### What to produce
What is the number of lines below that contain the word "form"? Give only that number.

### Given data

/-- **BLOCK EVALUATION**: the arithmetic of FILE 3∕3 from the tiling identity on evaluated blocks. [cite: Kottwitz1986BaseChangeUnits, §1 pp. 240–241]
[cite: Rogawski1990, §4.9 Prop. 4.9.1 (a) p. 55; §4.10 p. 58] -/
theorem levBoxArith_of_core
    (hcore : ∀ (q d n₁ n₂ n₃ k ℓ₁ ℓ₂ : ℕ) (i : Fin 3) (ω εH : ℚ) (εG : Fin 3 → Fin 3 → ℚ),
      2 ≤ d → ((n₁ = n₂ ∧ n₁ ≤ n₃) ∨ (n₁ = n₃ ∧ n₁ ≤ n₂) ∨ (n₂ = n₃ ∧ n₂ ≤ n₁)) →
      (2 * d ≤ n₁ + 1 ∧ 2 * d ≤ n₂ + 1 ∧ 2 * d ≤ n₃ + 1) → ℓ₁ ≤ 2 → (ℓ₂ ≤ n₁ + ℓ₁ ∧ ℓ₂ ≤ n₂ + ℓ₁ ∧ ℓ₂ ≤ n₃ + ℓ₁) →
      (d % 2 = 0 → ℓ₁ = 1 → d + 1 ≤ ℓ₂) → n₁ % 2 = d % 2 → n₂ % 2 = d % 2 → n₃ % 2 = d % 2 → 2 * k + d = n₁ + n₂ + n₃ + 2 →
      (i = 0 → n₂ = n₃ → n₂ + 2 * d ≤ n₁ → εG 0 0 = ω) → (i = 1 → n₁ = n₃ → n₁ + 2 * d ≤ n₂ → εG 1 1 = ω) →
      (i = 2 → n₁ = n₂ → n₁ + 2 * d ≤ n₃ → εG 2 2 = ω) →
      (if n₁ = n₂ ∧ n₂ = n₃ then
                εH *
                  if
                      max 1 d ≤
                        min (n₁ - ℓ₁ - (n₁ - ℓ₁) / 2)
                          (min ((2 * n₁ - ℓ₂) / 2 - (n₁ - ℓ₁) / 2) ((2 * n₁ - d + 1 - ℓ₁) / 2 - (n₁ - ℓ₁) / 2)) then
                    (q : ℚ) ^
                        (2 * ((n₁ - ℓ₁) / 2) +
                            min (n₁ - ℓ₁ - (n₁ - ℓ₁) / 2)
                              (min ((2 * n₁ - ℓ₂) / 2 - (n₁ - ℓ₁) / 2) ((2 * n₁ - d + 1 - ℓ₁) / 2 - (n₁ - ℓ₁) / 2)) +
                          1) -
                      (q : ℚ) ^ (2 * ((n₁ - ℓ₁) / 2) + max 1 d)
                  else 0
              else 0) +
              ((if i = 0 then
                  if min (min n₂ n₃) (min (n₂ - ℓ₁) (2 * n₂ - ℓ₂)) / 2 + d ≤ (n₁ - ℓ₁) / 2 then
                    ω *
                      ((q : ℚ) ^ ((n₁ - ℓ₁) / 2 + min (min n₂ n₃) (min (n₂ - ℓ₁) (2 * n₂ - ℓ₂)) / 2 + 1) -
                        (q : ℚ) ^ (2 * (min (min n₂ n₃) (min (n₂ - ℓ₁) (2 * n₂ - ℓ₂)) / 2) + d))
                  else 0
                else 0) +
                if n₂ = n₃ ∧ n₂ < n₁ ∧ (n₁ - n₂) % 2 = 0 then
                  εG 0 i *
                    if
                        max 1 (if i = 0 then d - (n₁ - n₂) / 2 else d) ≤
                          min (n₂ - ℓ₁ - (n₂ - ℓ₁) / 2)
                            (min ((2 * n₂ - ℓ₂) / 2 - (n₂ - ℓ₁) / 2) ((2 * n₂ - d + 1 - ℓ₁) / 2 - (n₂ - ℓ₁) / 2)) then
                      (q : ℚ) ^
                          (2 * ((n₂ - ℓ₁) / 2) + (n₁ - n₂) / 2 +
                              min (n₂ - ℓ₁ - (n₂ - ℓ₁) / 2)
                                (min ((2 * n₂ - ℓ₂) / 2 - (n₂ - ℓ₁) / 2) ((2 * n₂ - d + 1 - ℓ₁) / 2 - (n₂ - ℓ₁) / 2)) +
                            1) -
                        (q : ℚ) ^ (2 * ((n₂ - ℓ₁) / 2) + (n₁ - n₂) / 2 + max 1 (if i = 0 then d - (n₁ - n₂) / 2 else d))
                    else 0
                else 0) +
            ((if i = 1 then
                if min (min n₁ n₃) (min (n₁ - ℓ₁) (2 * n₁ - ℓ₂)) / 2 + d ≤ (n₂ - ℓ₁) / 2 then
                  ω *
                    ((q : ℚ) ^ ((n₂ - ℓ₁) / 2 + min (min n₁ n₃) (min (n₁ - ℓ₁) (2 * n₁ - ℓ₂)) / 2 + 1) -
                      (q : ℚ) ^ (2 * (min (min n₁ n₃) (min (n₁ - ℓ₁) (2 * n₁ - ℓ₂)) / 2) + d))
                else 0
              else 0) +
              if n₁ = n₃ ∧ n₁ < n₂ ∧ (n₂ - n₁) % 2 = 0 then
                εG 1 i *
                  if
                      max 1 (if i = 1 then d - (n₂ - n₁) / 2 else d) ≤
                        min (n₁ - ℓ₁ - (n₁ - ℓ₁) / 2)
                          (min ((2 * n₁ - ℓ₂) / 2 - (n₁ - ℓ₁) / 2) ((2 * n₁ - d + 1 - ℓ₁) / 2 - (n₁ - ℓ₁) / 2)) then
                    (q : ℚ) ^
                        (2 * ((n₁ - ℓ₁) / 2) + (n₂ - n₁) / 2 +
                            min (n₁ - ℓ₁ - (n₁ - ℓ₁) / 2)
                              (min ((2 * n₁ - ℓ₂) / 2 - (n₁ - ℓ₁) / 2) ((2 * n₁ - d + 1 - ℓ₁) / 2 - (n₁ - ℓ₁) / 2)) +
                          1) -
                      (q : ℚ) ^ (2 * ((n₁ - ℓ₁) / 2) + (n₂ - n₁) / 2 + max 1 (if i = 1 then d - (n₂ - n₁) / 2 else d))
                  else 0
              else 0) +
          ((if i = 2 then
              if min (min n₁ n₂) (min (n₂ - ℓ₁) (2 * n₂ - ℓ₂)) / 2 + d ≤ (n₃ - ℓ₁) / 2 then
                ω *
                  ((q : ℚ) ^ ((n₃ - ℓ₁) / 2 + min (min n₁ n₂) (min (n₂ - ℓ₁) (2 * n₂ - ℓ₂)) / 2 + 1) -
                    (q : ℚ) ^ (2 * (min (min n₁ n₂) (min (n₂ - ℓ₁) (2 * n₂ - ℓ₂)) / 2) + d))
              else 0
            else 0) +
            if n₁ = n₂ ∧ n₁ < n₃ ∧ (n₃ - n₁) % 2 = 0 then
              εG 2 i *
                if
                    max 1 (if i = 2 then d - (n₃ - n₁) / 2 else d) ≤
                      min (n₁ - ℓ₁ - (n₁ - ℓ₁) / 2)
                        (min ((2 * n₁ - ℓ₂) / 2 - (n₁ - ℓ₁) / 2) ((2 * n₁ - d + 1 - ℓ₁) / 2 - (n₁ - ℓ₁) / 2)) then
                  (q : ℚ) ^
                      (2 * ((n₁ - ℓ₁) / 2) + (n₃ - n₁) / 2 +
                          min (n₁ - ℓ₁ - (n₁ - ℓ₁) / 2)
                            (min ((2 * n₁ - ℓ₂) / 2 - (n₁ - ℓ₁) / 2) ((2 * n₁ - d + 1 - ℓ₁) / 2 - (n₁ - ℓ₁) / 2)) +
                        1) -
                    (q : ℚ) ^ (2 * ((n₁ - ℓ₁) / 2) + (n₃ - n₁) / 2 + max 1 (if i = 2 then d - (n₃ - n₁) / 2 else d))
                else 0
            else 0) =
        (if n₁ = n₂ ∧ n₂ = n₃ then εH else if n₂ = n₃ then εG 0 i else if n₁ = n₃ then εG 1 i else εG 2 i) *
          ((q : ℚ) ^ (k - max ℓ₁ ((ℓ₂ + 1) / 2 - d / 2 + (ℓ₁ + 1 - d % 2) / 2)) -
            (q : ℚ) ^
              (k -
                max (max ℓ₁ ((ℓ₂ + 1) / 2 - d / 2 + (ℓ₁ + 1 - d % 2) / 2))
                  (((![n₁, n₂, n₃] : Fin 3 → ℕ) i + 2 * (d % 2) + 2 - 3 * d) / 2 + 2 * ((ℓ₁ + 1 - d % 2) / 2))))) :
    ∀ (q d n₁ n₂ n₃ k ℓ₁ ℓ₂ : ℕ) (i : Fin 3) (ω εH : ℚ) (εG : Fin 3 → Fin 3 → ℚ),
        2 ≤ d → ((n₁ = n₂ ∧ n₁ ≤ n₃) ∨ (n₁ = n₃ ∧ n₁ ≤ n₂) ∨ (n₂ = n₃ ∧ n₂ ≤ n₁)) →
        (2 * d ≤ n₁ + 1 ∧ 2 * d ≤ n₂ + 1 ∧ 2 * d ≤ n₃ + 1) → ℓ₁ ≤ 2 → (ℓ₂ ≤ n₁ + ℓ₁ ∧ ℓ₂ ≤ n₂ + ℓ₁ ∧ ℓ₂ ≤ n₃ + ℓ₁) →
        (d % 2 = 0 → ℓ₁ = 1 → d + 1 ≤ ℓ₂) → n₁ % 2 = d % 2 → n₂ % 2 = d % 2 → n₃ % 2 = d % 2 → 2 * k + d = n₁ + n₂ + n₃ + 2 →
        (i = 0 → n₂ = n₃ → n₂ + 2 * d ≤ n₁ → εG 0 0 = ω) → (i = 1 → n₁ = n₃ → n₁ + 2 * d ≤ n₂ → εG 1 1 = ω) →
        (i = 2 → n₁ = n₂ → n₁ + 2 * d ≤ n₃ → εG 2 2 = ω) →
        ((q : ℚ) - 1) *
            ((if n₁ = n₂ ∧ n₂ = n₃ then
                    εH *
                      ∑
                        c ∈
                          Icc 1
                            (min (n₁ - ℓ₁ - (n₁ - ℓ₁) / 2)
                              (min ((2 * n₁ - ℓ₂) / 2 - (n₁ - ℓ₁) / 2) ((2 * n₁ - d + 1 - ℓ₁) / 2 - (n₁ - ℓ₁) / 2))),
                        if d ≤ c then (q : ℚ) ^ (2 * ((n₁ - ℓ₁) / 2) + c) else 0
                  else 0) +
                  ((if i = 0 then
                      ω *
                        (∑ j ∈ Icc d ((n₁ - ℓ₁) / 2), (q : ℚ) ^ j +
                          ∑ ρ ∈ Icc 1 (min (min n₂ n₃) (min (n₂ - ℓ₁) (2 * n₂ - ℓ₂)) / 2),
                            ((if ρ + d ≤ (n₁ - ℓ₁) / 2 then (q : ℚ) ^ ((n₁ - ℓ₁) / 2 + ρ) - (q : ℚ) ^ (2 * ρ + d - 1) else 0) -
                              if ρ + d ≤ (n₁ - ℓ₁) / 2 + 1 then (q : ℚ) ^ (2 * ρ + d - 2) else 0))
                    else 0) +
                    if n₂ = n₃ ∧ n₂ < n₁ ∧ (n₁ - n₂) % 2 = 0 then
                      εG 0 i *
                        ∑
                          c ∈
                            Icc 1
                              (min (n₂ - ℓ₁ - (n₂ - ℓ₁) / 2)
                                (min ((2 * n₂ - ℓ₂) / 2 - (n₂ - ℓ₁) / 2) ((2 * n₂ - d + 1 - ℓ₁) / 2 - (n₂ - ℓ₁) / 2))),
                          if (i = 0 → d ≤ (n₁ - n₂) / 2 + c) ∧ (i ≠ 0 → d ≤ c) then
                            (q : ℚ) ^ (2 * ((n₂ - ℓ₁) / 2) + (n₁ - n₂) / 2 + c)
                          else 0
                    else 0) +
                ((if i = 1 then
                    ω *
                      (∑ j ∈ Icc d ((n₂ - ℓ₁) / 2), (q : ℚ) ^ j +
                        ∑ ρ ∈ Icc 1 (min (min n₁ n₃) (min (n₁ - ℓ₁) (2 * n₁ - ℓ₂)) / 2),
                          ((if ρ + d ≤ (n₂ - ℓ₁) / 2 then (q : ℚ) ^ ((n₂ - ℓ₁) / 2 + ρ) - (q : ℚ) ^ (2 * ρ + d - 1) else 0) -
                            if ρ + d ≤ (n₂ - ℓ₁) / 2 + 1 then (q : ℚ) ^ (2 * ρ + d - 2) else 0))
                  else 0) +
                  if n₁ = n₃ ∧ n₁ < n₂ ∧ (n₂ - n₁) % 2 = 0 then
                    εG 1 i *
                      ∑
                        c ∈
                          Icc 1
                            (min (n₁ - ℓ₁ - (n₁ - ℓ₁) / 2)
                              (min ((2 * n₁ - ℓ₂) / 2 - (n₁ - ℓ₁) / 2) ((2 * n₁ - d + 1 - ℓ₁) / 2 - (n₁ - ℓ₁) / 2))),
                        if (i = 1 → d ≤ (n₂ - n₁) / 2 + c) ∧ (i ≠ 1 → d ≤ c) then
                          (q : ℚ) ^ (2 * ((n₁ - ℓ₁) / 2) + (n₂ - n₁) / 2 + c)
                        else 0
                  else 0) +
              ((if i = 2 then
                  ω *
                    (∑ j ∈ Icc d ((n₃ - ℓ₁) / 2), (q : ℚ) ^ j +
                      ∑ ρ ∈ Icc 1 (min (min n₁ n₂) (min (n₂ - ℓ₁) (2 * n₂ - ℓ₂)) / 2),
                        ((if ρ + d ≤ (n₃ - ℓ₁) / 2 then (q : ℚ) ^ ((n₃ - ℓ₁) / 2 + ρ) - (q : ℚ) ^ (2 * ρ + d - 1) else 0) -
                          if ρ + d ≤ (n₃ - ℓ₁) / 2 + 1 then (q : ℚ) ^ (2 * ρ + d - 2) else 0))
                else 0) +
                if n₁ = n₂ ∧ n₁ < n₃ ∧ (n₃ - n₁) % 2 = 0 then
                  εG 2 i *
                    ∑
                      c ∈
                        Icc 1
                          (min (n₁ - ℓ₁ - (n₁ - ℓ₁) / 2)
                            (min ((2 * n₁ - ℓ₂) / 2 - (n₁ - ℓ₁) / 2) ((2 * n₁ - d + 1 - ℓ₁) / 2 - (n₁ - ℓ₁) / 2))),
                      if (i = 2 → d ≤ (n₃ - n₁) / 2 + c) ∧ (i ≠ 2 → d ≤ c) then (q : ℚ) ^ (2 * ((n₁ - ℓ₁) / 2) + (n₃ - n₁) / 2 + c)
                      else 0
                else 0)) =
          (if n₁ = n₂ ∧ n₂ = n₃ then εH else if n₂ = n₃ then εG 0 i else if n₁ = n₃ then εG 1 i else εG 2 i) *
            ((q : ℚ) ^ (k - max ℓ₁ ((ℓ₂ + 1) / 2 - d / 2 + (ℓ₁ + 1 - d % 2) / 2)) -
              (q : ℚ) ^
                (k -
                  max (max ℓ₁ ((ℓ₂ + 1) / 2 - d / 2 + (ℓ₁ + 1 - d % 2) / 2))
                    (((![n₁, n₂, n₃] : Fin 3 → ℕ) i + 2 * (d % 2) + 2 - 3 * d) / 2 + 2 * ((ℓ₁ + 1 - d % 2) / 2)))) := by
  intro q d n₁ n₂ n₃ k ℓ₁ ℓ₂ i ω εH εG hd hiso hfence hℓ₁ hℓ₂ hcorner h1 h2 h3 hk hω0 hω1 hω2
  obtain ⟨hf1, hf2, hf3⟩ := hfence
  have hd1 : 1 ≤ d := by omega
  -- tube feet (★ `foot_mul_eval`), in the distributed form the goal shows
  have eF0 : ((q : ℚ) - 1) * (ω * ∑ j ∈ Icc d ((n₁ - ℓ₁) / 2), (q : ℚ) ^ j) + ((q : ℚ) - 1) * (ω * ∑ ρ ∈ Icc 1 (min (min n₂ n₃) (min (n₂ - ℓ₁) (2 * n₂ - ℓ₂)) / 2),
      ((if ρ + d ≤ (n₁ - ℓ₁) / 2 then (q : ℚ) ^ ((n₁ - ℓ₁) / 2 + ρ) - (q : ℚ) ^ (2 * ρ + d - 1) else 0) - (if ρ + d ≤ (n₁ - ℓ₁) / 2 + 1 then (q : ℚ) ^ (2 * ρ + d - 2) else 0)))
      = if min (min n₂ n₃) (min (n₂ - ℓ₁) (2 * n₂ - ℓ₂)) / 2 + d ≤ (n₁ - ℓ₁) / 2 then ω * ((q : ℚ) ^ ((n₁ - ℓ₁) / 2 + min (min n₂ n₃) (min (n₂ - ℓ₁) (2 * n₂ - ℓ₂)) / 2 + 1) - (q : ℚ) ^ (2 * (min (min n₂ n₃) (min (n₂ - ℓ₁) (2 * n₂ - ℓ₂)) / 2) + d)) else 0 := by
    rw [← mul_add, ← mul_add]; exact foot_mul_eval (q : ℚ) ω hd1 _ _
  have eF1 : ((q : ℚ) - 1) * (ω * ∑ j ∈ Icc d ((n₂ - ℓ₁) / 2), (q : ℚ) ^ j) + ((q : ℚ) - 1) * (ω * ∑ ρ ∈ Icc 1 (min (min n₁ n₃) (min (n₁ - ℓ₁) (2 * n₁ - ℓ₂)) / 2),
      ((if ρ + d ≤ (n₂ - ℓ₁) / 2 then (q : ℚ) ^ ((n₂ - ℓ₁) / 2 + ρ) - (q : ℚ) ^ (2 * ρ + d - 1) else 0) - (if ρ + d ≤ (n₂ - ℓ₁) / 2 + 1 then (q : ℚ) ^ (2 * ρ + d - 2) else 0)))
      = if min (min n₁ n₃) (min (n₁ - ℓ₁) (2 * n₁ - ℓ₂)) / 2 + d ≤ (n₂ - ℓ₁) / 2 then ω * ((q : ℚ) ^ ((n₂ - ℓ₁) / 2 + min (min n₁ n₃) (min (n₁ - ℓ₁) (2 * n₁ - ℓ₂)) / 2 + 1) - (q : ℚ) ^ (2 * (min (min n₁ n₃) (min (n₁ - ℓ₁) (2 * n₁ - ℓ₂)) / 2) + d)) else 0 := by
    rw [← mul_add, ← mul_add]; exact foot_mul_eval (q : ℚ) ω hd1 _ _
  have eF2 : ((q : ℚ) - 1) * (ω * ∑ j ∈ Icc d ((n₃ - ℓ₁) / 2), (q : ℚ) ^ j) + ((q : ℚ) - 1) * (ω * ∑ ρ ∈ Icc 1 (min (min n₁ n₂) (min (n₂ - ℓ₁) (2 * n₂ - ℓ₂)) / 2),
      ((if ρ + d ≤ (n₃ - ℓ₁) / 2 then (q : ℚ) ^ ((n₃ - ℓ₁) / 2 + ρ) - (q : ℚ) ^ (2 * ρ + d - 1) else 0) - (if ρ + d ≤ (n₃ - ℓ₁) / 2 + 1 then (q : ℚ) ^ (2 * ρ + d - 2) else 0)))
      = if min (min n₁ n₂) (min (n₂ - ℓ₁) (2 * n₂ - ℓ₂)) / 2 + d ≤ (n₃ - ℓ₁) / 2 then ω * ((q : ℚ) ^ ((n₃ - ℓ₁) / 2 + min (min n₁ n₂) (min (n₂ - ℓ₁) (2 * n₂ - ℓ₂)) / 2 + 1) - (q : ℚ) ^ (2 * (min (min n₁ n₂) (min (n₂ - ℓ₁) (2 * n₂ - ℓ₂)) / 2) + d)) else 0 := by
    rw [← mul_add, ← mul_add]; exact foot_mul_eval (q : ℚ) ω hd1 _ _
  -- the diagonal window and the three cut windows (★ `window_mul_eval_trunc`, no extra cap: `U := C`)
  have hbrk : ∀ (p : Fin 3) (s c : ℕ), ((i = p → d ≤ s / 2 + c) ∧ (i ≠ p → d ≤ c)) ↔ (if i = p then d - s / 2 else d) ≤ c := by
    intro p s c
    by_cases hip : i = p
    · rw [if_pos hip]; constructor
      · rintro ⟨h, -⟩; have := h hip; omega
      · intro h; exact ⟨fun _ => by omega, fun h' => absurd hip h'⟩
    · rw [if_neg hip]; constructor
      · rintro ⟨-, h⟩; exact h hip
      · intro h; exact ⟨fun h' => absurd h' hip, fun _ => h⟩
  have eD : ∀ (C A : ℕ), ((q : ℚ) - 1) * (εH * ∑ c ∈ Icc 1 C, (if d ≤ c then (q : ℚ) ^ (A + c) else 0)) =
      εH * (if max 1 d ≤ C then (q : ℚ) ^ (A + C + 1) - (q : ℚ) ^ (A + max 1 d) else 0) := by
    intro C A
    rw [mul_left_comm, ← window_mul_eval_trunc (q : ℚ) A d C C le_rfl (fun c => d ≤ c) (fun _ => Iff.rfl)]
    congr 2
    refine sum_congr rfl fun c hc => ?_
    rw [mem_Icc] at hc
    simp only [hc.2, and_true]
  have eW : ∀ (p : Fin 3) (s C A : ℕ), ((q : ℚ) - 1) * (εG p i * ∑ c ∈ Icc 1 C, (if (i = p → d ≤ s / 2 + c) ∧ (i ≠ p → d ≤ c) then (q : ℚ) ^ (A + c) else 0)) =
      εG p i * (if max 1 (if i = p then d - s / 2 else d) ≤ C then (q : ℚ) ^ (A + C + 1) - (q : ℚ) ^ (A + max 1 (if i = p then d - s / 2 else d)) else 0) := by
    intro p s C A
    rw [mul_left_comm, ← window_mul_eval_trunc (q : ℚ) A _ C C le_rfl _ (hbrk p s)]
    congr 2
    refine sum_congr rfl fun c hc => ?_
    rw [mem_Icc] at hc
    simp only [hc.2, and_true]
  simp only [mul_add, mul_ite, mul_zero]
  rw [eD, eF0, eF1, eF2, eW 0 (n₁ - n₂), eW 1 (n₂ - n₁), eW 2 (n₃ - n₁)]
  clear eD eW eF0 eF1 eF2 hbrk
  -- (B) the exponent tiling is `hcore`
  exact hcore q d n₁ n₂ n₃ k ℓ₁ ℓ₂ i ω εH εG hd hiso ⟨hf1, hf2, hf3⟩ hℓ₁ hℓ₂ hcorner h1 h2 h3 hk hω0 hω1 hω2
import Mathlib
import Summits.Ventures.PercRepro.TriangleCapFourRowCap

/-!
# PercRepro — THE CAP ON THE CELL `(k, 4, 3)`: a `K₄⁻`-free graph with `4 (k − 4) − 3` edges on `k ≥ 11` vertices
with a vertex of degree `k − 4` is `4`-bipartite or at least `B2 = 2k − 18` below the closed form (p3, gen 46;
part 199b)

On the cell `(k, 4, 3)` the stability table §10bt(e) predicts the non-bipartite gap `B2 = 2 (k − 2a − 1)(a − r) =
2k − 18`, attained by `K_{5,k−5}` minus a `(k − 6)`-star, below the one-triangle family `T = 2k − 16`. The cap lemma
of part 198a (`four_cap`, `r = 2`) is repeated with one more missing pair. With `N = N(x)`, `|N| = K = k − 4`, `M` the
matching inside `N`, `R` the three non-neighbours, `P = Σ_{u ∈ R} degIn N u`, `E = adjPairs R`:
* the degree sum is `2K + 2M + 2P + E = 2m = 8K − 6`; one end per matching edge gives `P + 3M ≤ 3K`; an edge `u v`
  inside `R` with the third vertex `w`: if `u v w` is a triangle, `u` and `v` have no common neighbour in `N` at all
  (`not_adj_both` with `w`), so `P_u + P_v ≤ K` and `P + M ≤ 2K`; otherwise `E ≤ 4`, `P_u + P_v ≤ K + 1` and
  `P + M ≤ 2K + 1` — both contradict `2 (P + M) = 6K − 6 − E` for `K ≥ 7` (`four_three_noedge`,
  `four_three_cap_count`); so `E = 0` and `2M ≤ 3`;
* `M = 0`: `D ⊆ K(N(x)ᶜ, N(x))`, `4`-bipartite;
* `M = 1`: `P = 3K − 4`; every `u ∈ R` has `d(u) = P_u ≤ K − 1`, so the three values are `K − 1, K − 1, K − 2` and
  `Σ_R d² = 3K² − 8K + 6` EXACTLY (`four_three_R_arith` — the crude `(K − 1) P` of part 198a is `K − 2` too weak
  here); `Σ_N d² ≤ K + 12 + 5P` as in part 198a; altogether `Σ d² ≤ 4K² + 13K − 12 = m k − 3 (k − 4) − (2k − 18)`
  exactly (`four_three_cap_sq_arith`).
Axioms: standard.
-/

namespace PercRepro

namespace TriangleCap

namespace C047

open Finset

variable {V : Type*} [Fintype V] [DecidableEq V]

/-- The count at the cap of the cell `(k, 4, 3)`: `2K + 2M + 2P + E = 2m`, `m + 3 = 4K`, `P + 3M ≤ 3K`, `E ≤ 6`,
`K ≥ 7`, and an edge inside `R` forces `E ≤ 4 ∧ P + M ≤ 2K + 1` or `P + M ≤ 2K` ⇒ `E = 0` and `M ≤ 1`. -/
theorem four_three_cap_count (K M P E m : ℕ) (hdeg : K + (K + 2 * M + P) + (P + E) = 2 * m) (hm : m + 3 = 4 * K)
    (h2 : P + 3 * M ≤ 3 * K) (hE : E ≤ 6) (hK : 7 ≤ K)
    (hnoedge : 1 ≤ E → (E ≤ 4 ∧ P + M ≤ 2 * K + 1) ∨ P + M ≤ 2 * K) :
    E = 0 ∧ M ≤ 1 := by
  by_cases hE1 : 1 ≤ E
  · rcases hnoedge hE1 with ⟨h1, h2'⟩ | h3 <;> omega
  · omega

/-- **THE EXACT `R`-SUM:** three values `≤ K − 1` with sum `3K − 4` are `K − 1, K − 1, K − 2`:
`x² + y² + z² + 8K ≤ 3K² + 6` (`K ≥ 7`). -/
theorem four_three_R_arith (x y z K : ℕ) (hK : 7 ≤ K) (hx : x + 1 ≤ K) (hy : y + 1 ≤ K) (hz : z + 1 ≤ K)
    (hsum : x + y + z + 4 = 3 * K) : x * x + y * y + z * z + 8 * K ≤ 3 * (K * K) + 6 := by
  obtain ⟨t, rfl⟩ : ∃ t, K = t + 7 := ⟨K - 7, by omega⟩
  obtain ⟨a, ha, rfl⟩ : ∃ a, a ≤ 1 ∧ x = t + 5 + a := ⟨x - (t + 5), by omega, by omega⟩
  obtain ⟨b, hb, rfl⟩ : ∃ b, b ≤ 1 ∧ y = t + 5 + b := ⟨y - (t + 5), by omega, by omega⟩
  obtain ⟨c, hc, rfl⟩ : ∃ c, c ≤ 1 ∧ z = t + 5 + c := ⟨z - (t + 5), by omega, by omega⟩
  have habc : a + b + c = 2 := by omega
  interval_cases a <;> interval_cases b <;> interval_cases c <;> nlinarith

/-- **THE ARITHMETIC OF THE CASE `M = 1`:** `K ≥ 7`, `m + 3 = 4K`, `P + 4 = 3K`, `S_N ≤ K + 12 + 5P`,
`S_R + 8K ≤ 3K² + 6` ⇒ `K² + S_N + S_R + 3 (k − 4) + (2k − 18) ≤ m k` with `k = K + 4`. -/
theorem four_three_cap_sq_arith (K P SN SR m : ℕ) (hK : 7 ≤ K) (hm : m + 3 = 4 * K) (hP : P + 4 = 3 * K)
    (hSN : SN ≤ K + 12 + 5 * P) (hSR : SR + 8 * K ≤ 3 * (K * K) + 6) :
    K * K + SN + SR + 3 * (K + 4 - 4) + (2 * (K + 4) - 18) ≤ m * (K + 4) := by
  obtain ⟨t, rfl⟩ : ∃ t, K = t + 7 := ⟨K - 7, by omega⟩
  have hP' : P = 3 * t + 17 := by omega
  have hm' : m = 4 * t + 25 := by omega
  subst hP' hm'
  have e1 : t + 7 + 4 - 4 = t + 7 := by omega
  have e2 : 2 * (t + 7 + 4) - 18 = 2 * t + 4 := by omega
  rw [e1, e2]
  nlinarith [hSN, hSR]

### Solution to the exercise
2